Here is an example of a config for one of our databases:

"live-partDB": {
    "server": "http://db:8091",
    "username": "Administrator",
    "password": "password",
    "bucket": "live-partBucket",
    "users": {
        "GUEST": { "disabled": false, "admin_channels": ["*"] }
    },
    "allow_conflicts": false,
    "replications":[
        {
            "changes_feed_limit": "10000"
        }
    ],
    "num_index_replicas": 0
},

Our Bucket settings:
100MB Memory,
Bucket Type: Couchbase,
Replicas Enabled, 1
Replicate View Indexes: enabled
Compression Mode: Passive
Ejection Method: Value Only
Bucket Priority: High (we set them all to high)

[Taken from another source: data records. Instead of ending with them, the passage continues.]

/-!
# Line `malkin-cone-group-orbits`, reshape c14: THE POLYNOMIAL-WITNESS CLASS IS TAME and THE STOCK-ENLARGED STEADY UPGRADE
# (crux `BaireTransfer.RobustLoudUpgrade`, stmt-AnomalousDissipation-1144)

Pure proof file (no definitions) assembling the six stubs of the lead c14 skeleton
(`Cruxes/RobustLoudUpgrade/Lines/malkin_cone_group_orbits_c14.lean`), all landed:
`EigenFinite.stub_eigenFinite` (Riesz–Schauder: a compact operator on a real normed space has finitely many eigenvalues of modulus
`≥ r > 0`), `RealKernel.stub_realKernel` (a complex classical kernel vector of `L(ν,U)`, `U` real, yields a real one),
`SegmentNondeg.stub_segmentNondeg_of` (on the drifted Fourier lattice the linearisation at `t•u₀` is `4π²ν·1 + t·(D+K)`, `D+K` compact:
finitely many degenerate `t` in `[t₁,t₂]`), `SegmentSteady.stub_segmentSteady` (`t•u₀` is an exact steady state of
`f_{t²c+(t²−t)νe}` when `Δu₀ = f_e`), `SegmentBudget.stub_segmentBudget` (budgets scale by `t²`), `Truncate.stub_truncate` (Fourier
truncation makes every classical steady state an exact polynomial steady state of an enlarged stock, `H¹`- and coefficient-close).

* `polySteady_subset_closure_interior_loud` — **the polynomial steady class is tame**: a loud force carrying an exact
  trigonometric-polynomial steady witness of any mean (`Δu₀ ∈ F_S`, strict budgets) lies in `closure (interior LOUD)` at the SAME budgets,
  with NO visibility, nondegeneracy or symmetry hypothesis — the designer segment of census T1 run INSIDE `P_S`: for `t → 1` off a
  finite set the force `t²c + (t²−t)νe ∈ nondegSteadyLeaf ⊆ persistSteadyLeaf ⊆ interior LOUD` (landed leaf IFT and leaf window).
  Covers every explicit loud witness in this crux's record (Kolmogorov/shear at all Grashof numbers — previously the dedicated files
  `…LaminarA/B` —, drifted shear flows of `Negative/GalileanDrift`, single-shell cellular and Beltrami/ABC flows) and every seed of the
  census's proposed isola search N-e: polynomial seeds are never wild.
* `tamePoly_subset_closure_interior_loud`, `RobustLoudUpgrade_iff_wild_c14` — the reshape's tame union is force-open up to closure and
  the crux is EQUIVALENT to the wild residual over `tamePoly` (the registered `stub_residual_c14`; census W1 minus finite spectra).
* `stockEnlarged_steady_upgrade` — **finite-dimensionality is the whole steady obstruction** (census door R3 in the tree's finite
  vocabulary): every force `c ∈ P_S` carrying a classical steady loud witness (`ν < a`, `meanEnergy ≤ E`, `meanDissipation ≥ ε > 0`,
  any mean) is, for every `δ > 0`, within `δ` in an enlarged family `P_{S'}`, `S' ⊇ S`, of an INTERIOR point of
  `LOUD^{(0,a)}(S', 2E, ε/2)`.

References: Foias–Temam 1977 §1, Saut–Temam 1980 §2, Temam 1979 Ch. II §1 (regular points of the steady map); Rudin, *Functional
Analysis* Thm. 4.24–4.25 (Riesz–Schauder); `Cruxes/RobustLoudUpgrade/STRATEGY-CENSUS.md` (T1, W1, R3, N-e); the route file (item 1144).
-/

-- `Summit.<Summit>.<Problem>` is the tree's mandated summit-side namespace (CONVENTIONS §2); for this
-- single-conjunct summit the two coincide, so the duplicate is deliberate.
set_option linter.dupNamespace false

Couchbase Server Settings:
Data 2GB
Index 2GB
Search 500MB
Analytics 1GB
Eventing 500MB

I think everything else is default

We just want to sync everything as fast as possible, but it’s unclear why it seems to take so long to replicate right now. Our server seems strong enough, the thought is maybe our configuration isn’t ideal. We’ll do whatever it takes to replicate 300K documents within 30 seconds


#7

There are many reasons why replication could potentially be slow in your deployment and its a tough one to answer .
But first, you can do some things to optimize the volume of data that gets replicated. You mention that you have “users” in your system but you are clearly not separating documents by user. You have a single GUEST account (which BTW is typically only used on dev/testing and not recommended on prod ) .

Is the expectation that all documents have to get to all users ? If not, I’d recommend the use of channels to logically split up documents and to only deliver only the documents relevant to the user . (User can be granted access to one or more channels and by extension, they get access to documents in the channel).

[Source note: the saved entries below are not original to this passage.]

import Summits.Schanuel.Schanuel.Theorems.ZilberEacSuperellipticPolyFibres
import Summits.Schanuel.Schanuel.Theorems.ZilberEacConicPolyFibre
import HarnessLib

/-!
# Arbitrary base branches, XLVIII: `y₀ = R(x₀)` over EVERY curve `x₁^k = P(x₀)` — case ∧ dense

HONEST FRAMING.  Cell `pub-schanuel` (Zilber's Exponential-Algebraic Closedness, case ladder;
host summit Schanuel), seat 2, gen 29.  Packaging of file XXXVII (all `(k, deg P)` with
`deg P ≠ k ∨ k ≥ 3`, by growth along a sheet) and file XLVII (the conics `k = deg P = 2`, by
THEOREM T): **`unprojectedDensityQuestion_cyclicCover_polyFibre_x₀`** — for every `k ≥ 2`, every
monic `P` of degree `≥ 1` with a simple root and every non-constant `R`, the surface
`{x₁^k − P(x₀) = 0, y₀ = R(x₀)}` is in Mantova–Masser's case AND has Zariski-dense exponential
points.  No exception.  Decided instances of an OPEN question (Mantova–Masser, PLMS 2024 §1 p. 5);
EC(3,2) OPEN; NOT Schanuel's conjecture (neither used nor implied); EAC ⇏ SC.
-/

noncomputable section

open Filter Topology Set Complex MvPolynomial
open Literature.NumberTheory.Transcendental Literature.ModelTheory.Zilber
open Literature.ModelTheory.ExponentialFields

set_option linter.dupNamespace false

namespace Summit.Schanuel.Schanuel.Theorems

section CyclicCover

variable (P : Polynomial ℂ)

/-- **`y₀ = R(x₀)` over the conics: case ∧ dense** (`P` monic of degree `2` with a simple root,
`R` non-constant), in plain coordinates. [cite: MantovaMasser2023, §1 Further remarks, p. 5 (the
question, open in general)] (new) -/
theorem unprojectedDensityQuestion_conic_polyFibre_x₀ (R : Polynomial ℂ) (hR : 1 ≤ R.natDegree)
    (hP : P.Monic) (h2 : P.natDegree = 2) {r : ℂ} (hr : P.IsRoot r)
    (hr1 : P.derivative.eval r ≠ 0) :
    MMCaseDimPiOneFree {w : Fin 2 ⊕ Fin 2 → ℂ |
        w (Sum.inl 1) ^ 2 - P.eval (w (Sum.inl 0)) = 0 ∧ w (Sum.inr 0) = R.eval (w (Sum.inl 0))} ∧
      UnprojectedDense {w : Fin 2 ⊕ Fin 2 → ℂ |
        w (Sum.inl 1) ^ 2 - P.eval (w (Sum.inl 0)) = 0 ∧ w (Sum.inr 0) = R.eval (w (Sum.inl 0))} := by
  classical
  have hP0 : P ≠ 0 := by
    rintro rfl
    simp at hr1
  have hR0 : R ≠ 0 := by
    rintro rfl
    simp at hR
  have hcase : MMCaseDimPiOneFree {w : Fin 2 ⊕ Fin 2 → ℂ |
      MvPolynomial.eval ![w (Sum.inl 0), w (Sum.inl 1)]
          (X 1 ^ 2 - Polynomial.aeval (X 0 : MvPolynomial (Fin 2) ℂ) P) = 0 ∧
      w (Sum.inr 0) = MvPolynomial.eval ![w (Sum.inl 0), w (Sum.inl 1)]
        (Polynomial.aeval (X 0 : MvPolynomial (Fin 2) ℂ) R)} := by
    refine mmCase_curveGraphFibre (irreducible_superellipticMv P (by omega) hr hr1) ?_
      (superelliptic_not_on_line P le_rfl hP0)
    obtain ⟨x₀, hx₀⟩ := R.roots.toFinset.exists_notMem
    rw [Multiset.mem_toFinset, Polynomial.mem_roots hR0] at hx₀
    obtain ⟨y, hy⟩ := IsAlgClosed.exists_pow_nat_eq (P.eval x₀) (by norm_num : 0 < 2)
    refine ⟨![x₀, y], by rw [eval_superellipticMv]; simp [hy], ?_⟩
    rw [eval_polynomial_aeval_X]
    simpa using hx₀
  have e : {w : Fin 2 ⊕ Fin 2 → ℂ |
        MvPolynomial.eval ![w (Sum.inl 0), w (Sum.inl 1)]
            (X 1 ^ 2 - Polynomial.aeval (X 0 : MvPolynomial (Fin 2) ℂ) P) = 0 ∧
        w (Sum.inr 0) = MvPolynomial.eval ![w (Sum.inl 0), w (Sum.inl 1)]
          (Polynomial.aeval (X 0 : MvPolynomial (Fin 2) ℂ) R)} =
      {w : Fin 2 ⊕ Fin 2 → ℂ |
        w (Sum.inl 1) ^ 2 - P.eval (w (Sum.inl 0)) = 0 ∧ w (Sum.inr 0) = R.eval (w (Sum.inl 0))} := by
    ext w
    simp only [Set.mem_setOf_eq, eval_superellipticMv, eval_polynomial_aeval_X, Matrix.cons_val_zero,
      Matrix.cons_val_one]
  have h : MMCaseDimPiOneFree _ ∧ UnprojectedDense _ :=
    ⟨hcase, unprojectedDense_conic_polyFibre_x₀ P R hR hP h2 hr hr1⟩
  rw [e] at h
  exact h

/-- **`y₀ = R(x₀)` over every `x₁^k = P(x₀)`: case ∧ dense, no exception** (`k ≥ 2`, `P` monic of
degree `≥ 1` with a simple root, `R` non-constant). [cite: MantovaMasser2023, §1 Further remarks,
p. 5 (the question, open in general)] (new) -/
theorem unprojectedDensityQuestion_cyclicCover_polyFibre_x₀ (R : Polynomial ℂ)
    (hR : 1 ≤ R.natDegree) {k : ℕ} (hk : 2 ≤ k) (hP : P.Monic) (hM : 1 ≤ P.natDegree) {r : ℂ}
    (hr : P.IsRoot r) (hr1 : P.derivative.eval r ≠ 0) :
    MMCaseDimPiOneFree {w : Fin 2 ⊕ Fin 2 → ℂ |
        w (Sum.inl 1) ^ k - P.eval (w (Sum.inl 0)) = 0 ∧ w (Sum.inr 0) = R.eval (w (Sum.inl 0))} ∧
      UnprojectedDense {w : Fin 2 ⊕ Fin 2 → ℂ |
        w (Sum.inl 1) ^ k - P.eval (w (Sum.inl 0)) = 0 ∧ w (Sum.inr 0) = R.eval (w (Sum.inl 0))} := by
  by_cases hexc : P.natDegree ≠ k ∨ 3 ≤ k
  · exact unprojectedDensityQuestion_superelliptic_polyFibre_x₀ P R hR hk hP hM hr hr1 hexc
  · push Not at hexc
    obtain ⟨hMk, hk3⟩ := hexc
    have hk2 : k = 2 := by omega
    subst hk2
    exact unprojectedDensityQuestion_conic_polyFibre_x₀ P R hR hP hMk hr hr1

/-- Example: `{x₁² = x₀² + 1, y₀ = x₀}` (the unit hyperbola with the fibre `y₀ = x₀`): case ∧
dense. [cite: MantovaMasser2023, §1 Further remarks, p. 5 (the question, open in general)] (new) -/
theorem unprojectedDensityQuestion_unitHyperbola_fibre_x₀ :
    MMCaseDimPiOneFree {w : Fin 2 ⊕ Fin 2 → ℂ |
        w (Sum.inl 1) ^ 2 - (Polynomial.X ^ 2 + 1 : Polynomial ℂ).eval (w (Sum.inl 0)) = 0 ∧
        w (Sum.inr 0) = (Polynomial.X : Polynomial ℂ).eval (w (Sum.inl 0))} ∧
      UnprojectedDense {w : Fin 2 ⊕ Fin 2 → ℂ |
        w (Sum.inl 1) ^ 2 - (Polynomial.X ^ 2 + 1 : Polynomial ℂ).eval (w (Sum.inl 0)) = 0 ∧
        w (Sum.inr 0) = (Polynomial.X : Polynomial ℂ).eval (w (Sum.inl 0))} := by
  have hmonic : (Polynomial.X ^ 2 + 1 : Polynomial ℂ).Monic := by
    simpa using Polynomial.monic_X_pow_add_C (1 : ℂ) (by norm_num : (2 : ℕ) ≠ 0)
  have hdeg : (Polynomial.X ^ 2 + 1 : Polynomial ℂ).natDegree = 2 := by
    simpa using Polynomial.natDegree_X_pow_add_C (n := 2) (r := (1 : ℂ))
  have hroot : (Polynomial.X ^ 2 + 1 : Polynomial ℂ).IsRoot I := by
    simp [Polynomial.IsRoot, Complex.I_sq]
  have hder : (Polynomial.derivative (Polynomial.X ^ 2 + 1 : Polynomial ℂ)).eval I ≠ 0 := by
    rw [Polynomial.derivative_add, Polynomial.derivative_one, Polynomial.derivative_X_pow, add_zero,
      Polynomial.eval_mul, Polynomial.eval_C, Polynomial.eval_pow, Polynomial.eval_X]
    simp [Complex.I_ne_zero]
  exact unprojectedDensityQuestion_conic_polyFibre_x₀ _ Polynomial.X (by simp) hmonic hdeg hroot hder

end CyclicCover

end Summit.Schanuel.Schanuel.Theorems

end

So I’d suggest that you begin with leveraging channels to filter the documents being replicated to each client.

If the replication is still slow, then look into your sync gateway node

  • CPU utilization
  • memory utilization

Check network latency

There is some monitoring of the sync gateway node that is possible through that will give you insights into what may be going on.

Also, unrelated to above, I’d recommend that you upgrade to latest CBL 2.1 version of Android.


#8

Correct, there is no concept of a user for us, because everybody will share the same data

our “users” document is simply a username we pull to track app usage,

Also we are on iOS CBL 2.1.1

For the SG Node, if I want to see CPU/Memory utilization, do I see that in the Couchbase Server portal? Or the SG Admin portal?